For now, people like Brown think the quartet should wield its label as a rallying cry. "The Squad need to claim it for themselves, as a way to raise money for black and brown candidates to run in 2020," Brown said.

The congresswomen are building on cultural notions of a mass sisterhood, said Lilly Goren, a political science professor at Carroll University whose areas of focus include culture. Squad, in this sense, is "about more than the four of them. They are pushing themselves as representatives of voices of not only their own constituents, but a variety of other constituents, of color, younger women, women in general."

"We could use a term like caucus," Goren said, "but again, that also seems less contemporary."

Language naturally evolves.
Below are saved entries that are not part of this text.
import Mathlib
import Literature.Analysis.PDE.SingleEntropy.LipschitzTests
import HarnessLib

/-!
# The L-path potential of a curl-free `C¹` field on a square

Topic `Literature/Analysis/PDE/SingleEntropy` — part of the formalization of
De Lellis–Otto–Westdickenberg, *Minimal entropy conditions for Burgers equation*, Quart. Appl.
Math. 62 (2004) 687–700, Thm 2.3 / Cor 2.5 (the named fact
`Literature.Analysis.PDE.deLellisOttoWestdickenberg_singleEntropy`).

`hasLineDerivAt_lpath_fst/snd`: the L-path potential
`P(t,x) = ∫_{x₀}^{x} W₂(t,y) dy + ∫_{t₀}^{t} W₁(s,x₀) ds` (written inline) of a `C¹` field with
`∂ₜW₂ = ∂ₓW₁` on the sup-norm ball (= open square) `ball p₀ R` has `∂ₜP = W₁`, `∂ₓP = W₂` there
(fundamental theorem of calculus and differentiation under the integral sign). [folklore]
-/

noncomputable section

open MeasureTheory Set Filter Metric ContinuousLinearMap
open scoped Topology Convolution NNReal

namespace Literature.Analysis.PDE.SingleEntropy

/-! ## The L-path potential of a curl-free `C¹` field on a square

For a `C¹` field `(W₁, W₂)` on the plane and a base point `p₀ = (t₀, x₀)` we consider
`P(t, x) = ∫_{x₀}^{x} W₂(t, y) dy + ∫_{t₀}^{t} W₁(s, x₀) ds` (written out inline). If
`∂ₜW₂ = ∂ₓW₁` on the sup-norm ball (= open square) `ball p₀ R`, then `∂ₓP = W₂` and `∂ₜP = W₁`
there. -/

section SmoothPotential

/-- Membership in a sup-norm ball of the plane, coordinatewise. [folklore] -/
theorem mem_ball_prod_iff {p₀ z : ℝ × ℝ} {R : ℝ} :
    z ∈ ball p₀ R ↔ |z.1 - p₀.1| < R ∧ |z.2 - p₀.2| < R := by
  rw [mem_ball, Prod.dist_eq, max_lt_iff, Real.dist_eq, Real.dist_eq]

/-- `∂ₓ` of the L-path potential is `W₂` (fundamental theorem of calculus). [folklore] -/
theorem hasLineDerivAt_lpath_snd {W₁ W₂ : ℝ × ℝ → ℝ} (hW₂ : Continuous W₂) (p₀ z : ℝ × ℝ) :
    HasLineDerivAt ℝ
      (fun z : ℝ × ℝ => (∫ y in p₀.2..z.2, W₂ (z.1, y)) + ∫ s in p₀.1..z.1, W₁ (s, p₀.2))
      (W₂ z) z (0, 1) := by
  unfold HasLineDerivAt
  have e : ∀ s : ℝ, z + s • ((0 : ℝ), (1 : ℝ)) = (z.1, z.2 + s) := fun s => by
    ext <;> simp
  simp_rw [e]
  have hc : Continuous fun y => W₂ (z.1, y) := hW₂.comp (by fun_prop)
  have h1 : HasDerivAt (fun w => ∫ y in p₀.2..w, W₂ (z.1, y)) (W₂ (z.1, z.2 + 0)) (z.2 + 0) :=
    (hc.integral_hasStrictDerivAt p₀.2 _).hasDerivAt
  have h2 : HasDerivAt (fun s : ℝ => z.2 + s) 1 0 := by
    simpa using (hasDerivAt_id (0 : ℝ)).const_add z.2
  have h3 : HasDerivAt (fun s : ℝ => ∫ y in p₀.2..z.2 + s, W₂ (z.1, y)) (W₂ (z.1, z.2 + 0) * 1) 0 :=
    h1.comp 0 h2
  simp only [add_zero, mul_one] at h3
  exact h3.add_const _

/-- `∂ₜ` of the L-path potential is `W₁` when `∂ₜW₂ = ∂ₓW₁` on the square (differentiation
under the integral sign and the fundamental theorem of calculus). [folklore] -/
theorem hasLineDerivAt_lpath_fst {W₁ W₂ : ℝ × ℝ → ℝ} (hW₁ : ContDiff ℝ 1 W₁) (hW₂ : ContDiff ℝ 1 W₂)
    {p₀ : ℝ × ℝ} {R : ℝ}
    (hcurl : ∀ w ∈ ball p₀ R, fderiv ℝ W₂ w (1, 0) = fderiv ℝ W₁ w (0, 1))
    {z : ℝ × ℝ} (hz : z ∈ ball p₀ R) :
    HasLineDerivAt ℝ
      (fun z : ℝ × ℝ => (∫ y in p₀.2..z.2, W₂ (z.1, y)) + ∫ s in p₀.1..z.1, W₁ (s, p₀.2))
      (W₁ z) z (1, 0) := by
  unfold HasLineDerivAt
  have e : ∀ s : ℝ, z + s • ((1 : ℝ), (0 : ℝ)) = (z.1 + s, z.2) := fun s => by
    ext <;> simp
  simp_rw [e]
  have hW₂1 : Differentiable ℝ W₂ := hW₂.differentiable one_ne_zero
  have hW₁1 : Differentiable ℝ W₁ := hW₁.differentiable one_ne_zero
  have cdt : Continuous fun w => fderiv ℝ W₂ w (1, 0) :=
    (hW₂.continuous_fderiv one_ne_zero).clm_apply continuous_const
  have cdx : Continuous fun w => fderiv ℝ W₁ w (0, 1) :=
    (hW₁.continuous_fderiv one_ne_zero).clm_apply continuous_const
  -- bound for the `t`-derivative of `W₂` near the segment
  obtain ⟨C, hC⟩ := ((isCompact_closedBall z.1 1).prod (isCompact_uIcc (a := p₀.2) (b := z.2)))
    |>.exists_bound_of_continuousOn (f := fun w : ℝ × ℝ => fderiv ℝ W₂ w (1, 0)) cdt.continuousOn
  -- derivative of the parametric integral
  have hA : HasDerivAt (fun s : ℝ => ∫ y in p₀.2..z.2, W₂ (z.1 + s, y))
      (∫ y in p₀.2..z.2, fderiv ℝ W₂ (z.1 + 0, y) (1, 0)) 0 := by
    have key := intervalIntegral.hasDerivAt_integral_of_dominated_loc_of_deriv_le
      (μ := volume) (F := fun s y => W₂ (z.1 + s, y))
      (F' := fun s y => fderiv ℝ W₂ (z.1 + s, y) (1, 0)) (x₀ := (0 : ℝ))
      (s := ball 0 1) (bound := fun _ => C) (a := p₀.2) (b := z.2) (ball_mem_nhds 0 one_pos)
      ?_ ?_ ?_ ?_ ?_ ?_
    · exact key.2
    · exact Eventually.of_forall fun s =>
        (hW₂.continuous.comp (by fun_prop)).aestronglyMeasurable
    · exact (hW₂.continuous.comp (by fun_prop)).intervalIntegrable _ _
    · exact (cdt.comp (by fun_prop)).aestronglyMeasurable
    · refine ae_of_all _ fun y hy s hs => hC (z.1 + s, y) (mem_prod.mpr ⟨?_, ?_⟩)
      · rw [mem_closedBall, Real.dist_eq]
        rw [mem_ball, Real.dist_eq, sub_zero] at hs
        have : |z.1 + s - z.1| = |s| := by ring_nf
        rw [this]; exact hs.le
      · exact uIoc_subset_uIcc hy
    · exact intervalIntegrable_const
    · refine ae_of_all _ fun y _ s _ => ?_
      have h1 : HasDerivAt (fun σ => W₂ (σ, y)) (fderiv ℝ W₂ (z.1 + s, y) (1, 0)) (z.1 + s) :=
        hasDerivAt_slice_fst (hW₂1 _)
      have h2 : HasDerivAt (fun s : ℝ => z.1 + s) 1 s := by
        simpa using (hasDerivAt_id s).const_add z.1
      have h3 := h1.comp s h2
      simp only [mul_one] at h3
      exact h3
  -- use the curl identity on the segment and integrate
  have hB : ∫ y in p₀.2..z.2, fderiv ℝ W₂ (z.1 + 0, y) (1, 0) = W₁ z - W₁ (z.1, p₀.2) := by
    rw [add_zero]
    have hz' := mem_ball_prod_iff.mp hz
    have e1 : ∫ y in p₀.2..z.2, fderiv ℝ W₂ (z.1, y) (1, 0)
        = ∫ y in p₀.2..z.2, fderiv ℝ W₁ (z.1, y) (0, 1) := by
      apply intervalIntegral.integral_congr
      intro y hy
      apply hcurl
      rw [mem_ball_prod_iff]
      refine ⟨hz'.1, ?_⟩
      rcases mem_uIcc.mp hy with ⟨h1, h2⟩ | ⟨h1, h2⟩
      · calc |y - p₀.2| = y - p₀.2 := abs_of_nonneg (by linarith)
          _ ≤ |z.2 - p₀.2| := by
            have := le_abs_self (z.2 - p₀.2); linarith
          _ < R := hz'.2
      · calc |y - p₀.2| = -(y - p₀.2) := abs_of_nonpos (by linarith)
          _ ≤ |z.2 - p₀.2| := by
            have := neg_abs_le (z.2 - p₀.2); linarith
          _ < R := hz'.2
    rw [e1, intervalIntegral.integral_eq_sub_of_hasDerivAt (f := fun y => W₁ (z.1, y))
      (fun y _ => hasDerivAt_slice_snd (hW₁1 _)) ((cdx.comp (by fun_prop)).intervalIntegrable _ _)]
  have hD : HasDerivAt (fun s : ℝ => ∫ σ in p₀.1..z.1 + s, W₁ (σ, p₀.2)) (W₁ (z.1, p₀.2)) 0 := by
    have hc : Continuous fun σ => W₁ (σ, p₀.2) := hW₁.continuous.comp (by fun_prop)
    have h1 : HasDerivAt (fun w => ∫ σ in p₀.1..w, W₁ (σ, p₀.2)) (W₁ (z.1 + 0, p₀.2)) (z.1 + 0) :=
      (hc.integral_hasStrictDerivAt p₀.1 _).hasDerivAt
    have h2 : HasDerivAt (fun s : ℝ => z.1 + s) 1 0 := by
      simpa using (hasDerivAt_id (0 : ℝ)).const_add z.1
    have h3 : HasDerivAt (fun s : ℝ => ∫ σ in p₀.1..z.1 + s, W₁ (σ, p₀.2))
        (W₁ (z.1 + 0, p₀.2) * 1) 0 := h1.comp 0 h2
    simp only [add_zero, mul_one] at h3
    exact h3
  have hsum := hA.add hD
  rw [hB] at hsum
  simp only [sub_add_cancel] at hsum
  exact hsum

end SmoothPotential

end Literature.Analysis.PDE.SingleEntropy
The increased volume of the written word, thanks in part to the Internet, has accelerated that process. Because of its association with youth, perhaps the word "Squad" is unsettling to some people, particularly in the formal and staid settings in which it is being bandied about, Brewster said.

"People have been complaining for many hundreds of years that the youth are destroying English," but the language just grows and gets better, Brewster said.

"On some level," she said, "people are always afraid of change."